Estão então os sindicatos e os sindicalistas disponíveis para responder positivamente ao apelo de Carvalho da Silva na manifestação da CGTP (ver aqui a sua intervenção) para a unidade de acção,com efectiva autonomia e sem dependências do poder e de estratégias partidárias, para assumirem uma frente comum de valorização dos interesses do mundo do trabalho como componente central duma outra política que aposte primeiro nas pessoas, nos direitos e na economia real e capaz de obrigar Governo e patronato a uma negociação colectiva e uma concertação social que não sejam apenas fachada, mas antes componentes efectivas duma democracia de base social mais ampla e robusta?

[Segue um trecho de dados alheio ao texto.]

/-! ## §1. Pointwise: powers under one Gaussian factor -/

/-- `0 < δ ⟹ t² ≤ δ⁻¹·e^{δt²}` (`1 + x ≤ eˣ`). [folklore] -/
theorem sq_le_inv_mul_exp_sq {δ : ℝ} (hδ : 0 < δ) (t : ℝ) : t ^ 2 ≤ δ⁻¹ * exp (δ * t ^ 2) := by
  rw [le_inv_mul_iff₀ hδ]
  linarith [add_one_le_exp (δ * t ^ 2)]

/-- `0 < δ ⟹ |t|³ ≤ (1 + 2(δ²)⁻¹)·e^{δt²}` (`|t|³ ≤ 1 + t⁴` and `½x² ≤ eˣ` at `x = δt²`). [folklore] -/
theorem abs_cube_le_mul_exp_sq {δ : ℝ} (hδ : 0 < δ) (t : ℝ) : |t| ^ 3 ≤ (1 + 2 * (δ ^ 2)⁻¹) * exp (δ * t ^ 2) := by
  have h1 : 1 ≤ exp (δ * t ^ 2) := one_le_exp (by positivity)
  have h4 : t ^ 4 ≤ 2 * (δ ^ 2)⁻¹ * exp (δ * t ^ 2) := by
    have hq := Real.quadratic_le_exp_of_nonneg (by positivity : 0 ≤ δ * t ^ 2)
    have h0 : 0 ≤ δ * t ^ 2 := by positivity
    rw [mul_comm 2, mul_assoc, le_inv_mul_iff₀ (by positivity)]
    nlinarith
  have h3 : |t| ^ 3 ≤ 1 + t ^ 4 := by
    have ht2 : |t| ^ 2 = t ^ 2 := sq_abs t
    rcases le_or_gt (|t|) 1 with h | h
    · have : |t| ^ 3 ≤ 1 := pow_le_one₀ (abs_nonneg t) h
      nlinarith [sq_nonneg (t ^ 2)]
    · have : |t| ^ 3 ≤ |t| ^ 4 := pow_le_pow_right₀ h.le (by norm_num)
      have e4 : |t| ^ 4 = t ^ 4 := Even.pow_abs ⟨2, rfl⟩ t
      linarith
  nlinarith

/-! ## §2. The Gaussian exponential moment of one site under the tilted law -/

section Main

variable {Γ : Matrix ι ι ℝ} {γop γ : ℝ} {dι : ι → ι → ℕ} {ρ : ℕ} {cell : V → Finset ι} {v : ℕ} {R : V → V → Prop}
  [DecidableRel R] [Std.Symm R] {nbr : V → Finset V} {Δ : ℕ} {w : ι → ℝ → ℝ} {κ₀ δ₀ c₃ h κ τ θ Ψ : ℝ}

omit [DecidableRel R] [Std.Symm R] in
/-- **`e^{−V}·e^{δ₀(ω_y+ψ₀,y)²}` is integrable**: it is the road integrand of the one-site perturbed family `w − δ₀t²·1_y`, stable with
`κ₀ + δ₀` (`2(κ₀+δ₀)(1+τ)γ_op ≤ θ < 1`). [folklore] -/
theorem integrable_exp_neg_mul_expSq (hΓ : Γ.PosSemidef) (hΓop : (γop • (1 : Matrix ι ι ℝ) - Γ).PosSemidef)
    (hdisj : ∀ p q, p ≠ q → Disjoint (cell p) (cell q)) (hw : ∀ x, Measurable (w x)) (hκ₀ : 0 ≤ κ₀) (hδ₀ : 0 ≤ δ₀)
    (hstab : ∀ x, ∀ t : ℝ, -(κ₀ * t ^ 2) ≤ w x t) (hτ : 0 < τ) (hθ1 : θ < 1) (hκθ₀ : 2 * (κ₀ + δ₀) * (1 + τ) * γop ≤ θ) (S : Finset V)
    (ψ₀ : EuclideanSpace ℝ ι) {p₀ : V} (hp₀ : p₀ ∈ S) {y : ι} (hy : y ∈ cell p₀) :
    Integrable (fun ω : EuclideanSpace ℝ ι => exp (-(∑ p ∈ S, ∑ x ∈ cell p, w x (ω x + ψ₀ x))) * exp (δ₀ * (ω y + ψ₀ y) ^ 2))
      (multivariateGaussian 0 Γ) := by
  have hstab1 : ∀ x, ∀ t : ℝ, -((κ₀ + δ₀) * t ^ 2) ≤ w x t - 1 * (if x = y then δ₀ * t ^ 2 else 0) := fun x t => by
    have h1 := oneSite_stable w (fun _ t => δ₀ * t ^ 2) y 1 hstab (fun x t => by rw [abs_of_nonneg (by positivity)]) x t
    rw [abs_one] at h1
    linarith
  have hint := integrable_exp_neg hΓ hΓop (S.biUnion cell) (fun x t => w x t - 1 * (if x = y then δ₀ * t ^ 2 else 0))
    (fun x => oneSite_measurable w (fun _ t => δ₀ * t ^ 2) y 1 hw (fun _ => (measurable_id.pow_const 2).const_mul δ₀) x)
    (by linarith) hτ hθ1 hκθ₀ hstab1 (fun x => ψ₀ x)
  refine hint.congr (ae_of_all _ fun ω => ?_)
  simp only
  rw [← cellSum_eq_sum_biUnion cell hdisj S, oneSite_cellSum w (fun _ t => δ₀ * t ^ 2) y 1 cell hdisj S hp₀ hy (fun x => ω x)
    (fun x => ψ₀ x), ← exp_add]
  congr 1
  ring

Está a UGT disponível para corresponder ao apelo do seu fundador Torres Couto, em entrevista televisiva no dia da manifestação, para assumir a necessidade da unidade e do protesto dos trabalhadores, rompendo com o seu comprometimento e dependência das políticas do bloco central, chocantemente expresso nas recentes declarações de João Proença?

Há disposição e vontade à esquerda, em Portugal, para agregar forças para esta empreitada e romper com a inevitabilidade e a fatalidade das receitas que há 30 anos a maioria dos economistas e analistas que circulam entre o poder político, as assessorias, administrações e canais de TV nos impingem, sempre em nome do superior interesse nacional, de facto para benefício duma minoria no país mais desigual da União Europeia?